凝重的氣氛壓得人喘不過氣,陸父猛地摔碎心愛的瓷杯,破口大罵:“孩子到底是不是陸家的種?”

碎掉的瓷器,劃破跪在地上女人的手背。

她沒有像以前一樣任性胡鬧,而是無比鎮靜,像是面對早知道會如此的解脫。

“爸,媽!”

“我承認……孩子不是陸澤的。”

陸父氣的面色通紅,“你你你!陸家哪點虧待過你,你要這麽……”

林意姍突然笑出聲,打斷他的話。

語氣淒涼:“我和陸澤結婚十年,可是他從未碰過我一下,我嫁給他就是守了十年的寡。”

話語一出,沒有任何人相信。

黑車停在陸家大門,身穿黑色西裝的男人立在門前,他一言不發,林意姍望他一眼,清楚的知道,這場婚姻已經到了結尾,耗了十年,還是那個女人贏了。

她索性一股腦把自己的委屈全都說出來。

“我們結婚的第一年,姓周的那個女人在我們新婚之夜喝的爛醉,你拋下我去找她,一夜未歸。”

“我們結婚第二年,她的生意被人截胡,你拱手讓了公司的項目。”

“我們結婚第三年,她談了個演藝圈的男朋友,為了不讓她難過,你花重金壓下男藝人的醜聞。”

“我們結婚第四年,流行病毒大爆發,全城封路,你跑去她所在的小區當志願者,就為了她能吃上熱乎的飯菜,後來她感染,你照顧了她一個星期,回來之後,自己病得很嚴重……”

“……”

一樁樁一件件,足以證明那個女人在他心裏的位置。

她沒有那女人的一根頭發絲重要。

她說:“陸澤,我們離婚吧!醫生說我這一胎來之不易,如果我打掉,以後再也做不成母親。”

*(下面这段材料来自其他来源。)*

import Summits.HubbardSuperconductivity.HubbardSuperconductivity.Theorems.BcsKacWindowCoherenceWindowLROSharpTransfer
import Literature.MathematicalPhysics.QuantumLattice.FreeFermiGasNoThermalPairFieldLRO
import Literature.MathematicalPhysics.QuantumLattice.FinDimSpectrumSectorGibbsLimit

/-!
# Route `BcsKacWindow`, crux `CoherenceWindowLRO` — the ENERGETIC (Kac / mean-field) transfer

Helper file for the crux item `stmt-HubbardSuperconductivity-1319` (`CoherenceWindowLRO`, rank 2 of
route `BcsKacWindow`), line `birth`. The companion files `…GroundStateTransfer`, `…SharpTransfer`,
`…TransferNecessity` reduce the crux to SPECTRAL data on the window tori (a gapped, weakly coupled
low-energy subspace with `d`-wave order). This file records the cheaper, purely ENERGETIC reduction —
the finite-dimensional form of the mechanism behind the route's card name ("BCS is a Kac limit"):
pair order in EVERY sector ground state follows from a comparison of two sector ground ENERGIES, by
the variational principle alone. Notation: `H = hubbardTorus 2 L 1 U`, `K = szSector N 0`,
`e = minEnergyOn H K`, `B = Δ_d†Δ_d = (pairField dWaveFormFactor L)ᴴ * pairField dWaveFormFactor L`.

* `re_quadForm_ge_of_energyShift` — **first-order (Hellmann–Feynman) transfer**: an operator lower
  bound `A + gB ≥ e + g·m` on the sector (`g > 0`) gives `Re⟨ψ,Bψ⟩ ≥ m` for every unit `ψ` of
  `A`-energy `≤ e`, in particular for EVERY sector ground state;
* `exists_energyShift_of_groundOrder` — **converse**: order `≥ m` of `B ≥ 0` on every unit sector
  ground vector of a Hermitian sector-preserving `A`, plus a ceiling `M` on the sector, give
  `A + gB ≥ e + g·m/4` on the sector for some `g > 0` (from the gap above the ground multiplet);
* `coherenceWindowLRO_of_pairSusceptibility`, `pairSusceptibility_of_coherenceWindowLRO`,
  `coherenceWindowLRO_iff_pairSusceptibility` — **the crux is EQUIVALENT to a first-order pair
  susceptibility bound on the sector ground energies of the window tori**: for some `g > 0` (per
  torus), `H + g·Δ_d†Δ_d ≥ e + g·c₀Δ(U)²L⁴` on `K`;
* `coherenceWindowLRO_of_condensationEnergy` — **the crux from a UNIFORM ground-energy comparison**
  (the recommended energetic export of a weak-coupling construction): with ONE coupling `g > 0`,
  `minEnergyOn (H + (g/L²)Δ_d†Δ_d) K ≥ minEnergyOn H K + g·c₀Δ(U)²L²` on every window torus implies
  `CoherenceWindowLRO` — if weakening the `d_{x²-y²}` BCS channel by the Kac-normalised repulsion
  `(g/L²)Δ_d†Δ_d` costs at least the condensation energy `g·c₀Δ(U)²` per site, EVERY sector ground
  state carries `d`-wave pair order `≥ c₀Δ(U)²L⁴`; no gap, subspace or uniqueness is needed.

Reading (not used in the proofs). The uniform hypothesis is a genuine strengthening of the crux (the
crux only controls the right-derivative of `g ↦ minEnergyOn (H + (g/L²)B) K` at `g = 0`; concavity
gives nothing at finite `g`), and it is what a BCS-type construction computes (condensation energy
`≈ N(0)Δ²L²/2`, `d`-wave channel neutralised for `g ≳ g_eff(U) ~ U²`, so `c₀ ≈ N(0)/(2g)`). Both
energies are needed to absolute precision `o(Δ(U)²) = o(e^{-2κ/U²})` per site — below
`Literature.Barriers.HubbardSuperconductivity.WeakCouplingCeiling`, the programme of item
`stmt-HubbardSuperconductivity-2010`; the hypothesis is NOT claimed here.

Sources: Griffiths, J. Math. Phys. 5 (1964) 1215, §II and Tasaki (2020) §2.2, §3.4 (order from energy
shifts, variational principle); Kato (1966) II-§5.1 (first-order perturbation of a degenerate
eigenvalue). Tree API: `exists_gap_above_groundMultiplet`, `minEnergyOn_le_rayleigh_of_mem`,
`isHermitian_add_ofReal_smul`, `exists_mem_add_orth`, `re_quadForm_add`, `re_quadForm_sub_le`, `re_star_dotProduct_add_self_of_orth`,
`re_expect_pairField_dWave_conjTranspose_mul_le_yang`, `window_side_eventually_large`. Folklore
finite-dimensional linear algebra; no definition and no named fact is introduced.
-/

set_option linter.dupNamespace false

namespace Summit.HubbardSuperconductivity.HubbardSuperconductivity.Theorems.BcsKacWindow

open Matrix Literature.MathematicalPhysics.QuantumLattice
open Literature.MathematicalPhysics.QuantumLattice.EigenvalueContinuation
open Summit.HubbardSuperconductivity.HubbardSuperconductivity.Theses.BcsKacWindow
open scoped ComplexOrder

section LinearAlgebra

variable {ι : Type*} [Fintype ι]

/-- The quadratic form of a real-coupling perturbation:
`Re⟨v, (A + g B) v⟩ = Re⟨v, A v⟩ + g · Re⟨v, B v⟩`. [folklore] -/
theorem re_quadForm_add_real_smul (A B : Matrix ι ι ℂ) (g : ℝ) (v : ι → ℂ) :
    (star v ⬝ᵥ (A + (g : ℂ) • B) *ᵥ v).re =
      (star v ⬝ᵥ A *ᵥ v).re + g * (star v ⬝ᵥ B *ᵥ v).re := by
  rw [add_mulVec, smul_mulVec, dotProduct_add, dotProduct_smul, Complex.add_re, smul_eq_mul,
    Complex.re_ofReal_mul]

/-- **First-order (Hellmann–Feynman) transfer of order from an energy shift.** If at the unit vector
`ψ` the perturbed form is bounded below, `(e + g·m)‖ψ‖² ≤ Re⟨ψ, (A + gB)ψ⟩` with `g > 0`, while the
unperturbed energy of `ψ` is at most `e`, then `Re⟨ψ, Bψ⟩ ≥ m` (for a sector ground state the energy
IS `e = minEnergyOn A K`: order in EVERY ground state, degenerate or not). Griffiths (1964) §II. [folklore] -/
theorem re_quadForm_ge_of_energyShift {A B : Matrix ι ι ℂ} {ψ : ι → ℂ} {e g m : ℝ} (hg : 0 < g)
    (hψ1 : star ψ ⬝ᵥ ψ = 1)
    (hlow : (e + g * m) * (star ψ ⬝ᵥ ψ).re ≤ (star ψ ⬝ᵥ (A + (g : ℂ) • B) *ᵥ ψ).re)
    (hE : (star ψ ⬝ᵥ A *ᵥ ψ).re ≤ e) :
    m ≤ (star ψ ⬝ᵥ B *ᵥ ψ).re := by
  rw [re_quadForm_add_real_smul, hψ1, Complex.one_re, mul_one] at hlow
  have h : g * m ≤ g * (star ψ ⬝ᵥ B *ᵥ ψ).re := by linarith
  exact le_of_mul_le_mul_left h hg

/-- Homogeneity: an order bound stated on UNIT sector eigenvectors of `A` (eigenvalue `e`) holds in
the form `m‖w‖² ≤ Re⟨w, B w⟩` on all of them. [folklore] -/
theorem re_quadForm_ge_mul_of_unit {A B : Matrix ι ι ℂ} {K : Submodule ℂ (ι → ℂ)} {e m : ℝ}
    (hunit : ∀ ψ ∈ K, star ψ ⬝ᵥ ψ = 1 → A *ᵥ ψ = (e : ℂ) • ψ → m ≤ (star ψ ⬝ᵥ B *ᵥ ψ).re)
    {w : ι → ℂ} (hwK : w ∈ K) (hw : A *ᵥ w = (e : ℂ) • w) :
    m * (star w ⬝ᵥ w).re ≤ (star w ⬝ᵥ B *ᵥ w).re := by
  by_cases hw0 : w = 0
  · subst hw0
    simp
  obtain ⟨c, hc, hcc, hc1⟩ := exists_normalize hw0
  have hcw : A *ᵥ ((c : ℂ) • w) = (e : ℂ) • ((c : ℂ) • w) := by rw [mulVec_smul, hw, smul_comm]
  have h := hunit ((c : ℂ) • w) (K.smul_mem _ hwK) hc1 hcw
  rw [mulVec_smul, star_real_smul_dotProduct_real_smul, Complex.re_ofReal_mul] at h
  have hpos := re_star_dotProduct_self_pos hw0
  calc m * (star w ⬝ᵥ w).re ≤ c * c * (star w ⬝ᵥ B *ᵥ w).re * (star w ⬝ᵥ w).re :=
        mul_le_mul_of_nonneg_right h hpos.le
    _ = (star w ⬝ᵥ B *ᵥ w).re * (c * c * (star w ⬝ᵥ w).re) := by ring
    _ = (star w ⬝ᵥ B *ᵥ w).re := by rw [hcc, mul_one]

所以,她才想讓這個孩子名正言順,事情敗露,陸家不會要一個野孩子,繼承萬貫家產。

這一次,陸父陸母沒有再阻攔。

從民政局出來那一刻,不管是陸澤還是林意姍都有一種久違的解脫,馬路對面的白色寶馬車上下來一個男人,帶著黑框眼鏡,朝林意姍走過來。

他是大學老師,林意姍的同事,兩人看上去,也十分般配。

今日的陽光耀眼到,足以遮蓋往日的陰霾,忘記以前所有的不開心。